Will WebAssembly replace JavaScript?
The short answer to this question is not anytime soon. At present, WebAssembly is still in its MVP stage. At this stage, the number of use cases is limited to applications where WebAssembly has limited back and forth with the JavaScript and the Document Object Model (DOM). WebAssembly is not currently able to directly interact with the DOM, and Emscripten uses JavaScript "glue code" to make that interaction work. That interaction will probably change soon, possibly by the time you are reading this, but in the next few years, WebAssembly will need additional features to increase the number of possible use cases.
WebAssembly is not a "feature complete" platform. Currently, it cannot be used with any languages that require GC. That will change and, eventually, almost all strongly typed languages will target WebAssembly. In addition, WebAssembly will soon become tightly integrated with JavaScript, allowing frameworks such as React, Vue, and Angular to begin replacing significant amounts of their JavaScript code with WebAssembly without impacting the application programming interface (API). The React team is currently working on this to improve the performance of React.

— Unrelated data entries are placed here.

import Literature.MathematicalPhysics.QuantumFieldTheory.Balaban1983to89.Beta.BalabanStepJetsSucc

/-!
# `BalabanUV.Beta.GAN24.E3UnitSplit` — binder row G-an2-4 / (CONV-C), S-slot, road «S3-fibre²»: THE (PC-1) UNIT SPLIT OF THE NORMALISED
# THIRD JET, KERNEL-CHECKED — part 1: the third-jet functional of a stencil family, its exact channel reductions, and THE SPLIT OF RECORD
# FOR THE WILSON CHANNEL `e3W_unit_split` (row owner gan24-p1 RULINGS-2: «(PC-1) SPLIT OF RECORD … to be kernel-checked by your engines»;
# engine of the idle leaf seat b2b-balaban-gan24-formalise-leaf-01-g10; part 2 = `GAN24/E3UnitSplitLevels`, the (V-H)/(Λ) templates per level)

NOT IN PRINT; OUR PROOF ATTEMPT.  HONEST FRAMING (cell contract, verbatim): «discharging `BetaPertH` makes Bałaban's UV stability
UNCONDITIONAL — a real constructive-QFT result; it is NOT the continuum limit and NOT the Clay problem.»  HONEST DEPENDENCY (verbatim):
«continuum YM on T⁴ ⇐ BetaPertH ∧ nine spine estimates (0/9 proved); BetaPertH ⇐ (D1) ∧ (D4) ∧ CAP+tail; G-an2-4 gates asym, D1 and
NE2/3/4.»  [folklore] exponent bookkeeping over an2's DEFINITIONS (`BalabanStepJetsSucc.e3Of`/`mmRead`, `OneStepResolventKernel.KInv`/`vertexOf`,
`BalabanCompositeJets.Sc`, `StepJetData.wilsonA` BY NAME): no estimate, no cited fact, no `Prop` mirror, ONE plumbing `def` (`e3OfS`, the
third-jet functional of an arbitrary stencil family); the only «analysis» is `tsum_mul_left` (unconditional over `ℝ`) — NO tsum is split or
reordered (the nesting of `e3Of`'s definition is kept literally; Fubini under the decay bounds is NOT used).  Discharges NOTHING of
«E3Shape»/«E3SupRate», (hS, hSall), the K-slot, BetaPertH; NOT continuum, NOT Clay.

## What is proved (generic `d`, any blocking `N ≥ 1`; member `n+1` of an2's family reads `Sc … n` at `N = Lc^{n+1}`, `e3Of_succ_eq_e3OfS`)
§1 `e3OfS N S κ′ u′ := −mmRead N (KInv_N ∘ vertexOf_N S κ′ u′ ∘ KInv_N)` and the EXACT CHANNEL REDUCTIONS of its field–field block
   (`e3OfS_inl_inl` raw; `e3OfS_ff`: an ff-supported family is read by the legs `GamΦ_N` (row) and `wH_N` (column) ONLY — never `Γ`, never
   `wΦ`; `e3OfS_fm` / `e3OfS_mf` / `e3OfS_offdiag`: an off-diagonal family is read by (`(KInv_N)_{mm}`, `wH_N`) + (`GamΦ_N`, `(KInv_N)_{mm}`)
   INSIDE the outer tsum; `e3OfS_inl_inr` / `e3OfS_inr`: no multiplier legs) — leaf-18-g10's (PC-1) channel split as kernel identities.
§2 scalar pull-through (`pull_inner`, `pull_legs`, `chan_pull`, `pull_two_inner`, `pull_two_legs`): leg units and stencil weights factor out
   of the (one- or two-channel) sandwich without touching the tsum nesting.
§3 **`e3W_unit_split`** — THE SPLIT OF RECORD, WILSON CHANNEL (the owner's shape verbatim; member `n+1`, `N = Lc^{n+1}`): with
   `H̃_N := N^{d+2}·wH_N`, `G̃_N := N^{d+2}·GamΦ_N`, the vertex-location sum as the block average `N^{−(d+1)}Σ'_u`, ONE explicit `N` on `wilsonA`
   and Sc's own factor `(Lc^{d+1})^n` (the Wilson part of `Sc … n` — `PushSumNest.Sc_succ_closed`, the push being the identity on it):
   `N^{2(d+1)} · e3OfS N ((cE·(Lc^{d+1})^n) • wilsonA) = −(cE/Lc^{d+1}) · N^{d−3} · Σ'_y Σ_{l′} (Σ'_w Σ_l G̃ · Σ_{κ″} N^{−(d+1)}Σ'_u H̃ · (N·wilsonA)) · H̃`
   — RESIDUAL `N^{d−3}` (`e3W_residual`: the exponent identity `2(d+1) + (d+1)·n-part − 3(d+2) + (d+1) − 1 ↦ d − 3`), `= 1` EXACTLY at `d = 3`:
   the marginality of the cubic vertex in four dimensions as a kernel-checked EXPONENT IDENTITY (an identity between two rewritings of the
   same number — it asserts nothing about sizes; ref2 R29-1: the size reading stays design-grade until an engine witnesses it).  READING
   (displayed, NOT claimed): «E3Shape» for this channel ⇔ the unit sandwich with `N·wilsonA` is `O(N^{3−d})` uniformly in the member —
   (PC-2)/(N1′): the one `N` is to be cashed against the table's lattice curl (leaf-18-g10 `sum_wilsonA_eq_zero`, probe).
-/

noncomputable section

In the long run, it is possible that JavaScript may compile into WebAssembly. For technical reasons, this is a very long way off. Not only does JavaScript require a GC (not currently supported), but because of its dynamic nature, JavaScript also requires a runtime profiler to optimize. Therefore, JavaScript would produce very poorly optimized code, or significant modifications would be needed to support strict typing. It is more likely that a language, such as TypeScript, will add features that allow it to compile into WebAssembly.
JavaScript is currently ubiquitous on the web; there are a tremendous number of libraries and frameworks developed in JavaScript. Even if there were an army of developers eager to rewrite the entire web in C++ or Rust, WebAssembly is not yet ready to replace these JavaScript libraries and frameworks. The browser makers have put immense efforts into making JavaScript run (relatively) fast, so JavaScript will probably remain as the standard scripting language for the web. The web will always need a scripting language, and countless developers have already put in the work to make JavaScript that scripting language, so it seems unlikely that JavaScript will ever go away.
There is, however, a need for a compiled format for the web that WebAssembly is likely to fulfill. Compiled code may be a niche on the web at the moment, but it is a standard just about everywhere else. As WebAssembly approaches feature-complete status, it will offer more choices and better performance than JavaScript, and businesses, frameworks, and libraries will gradually migrate toward it.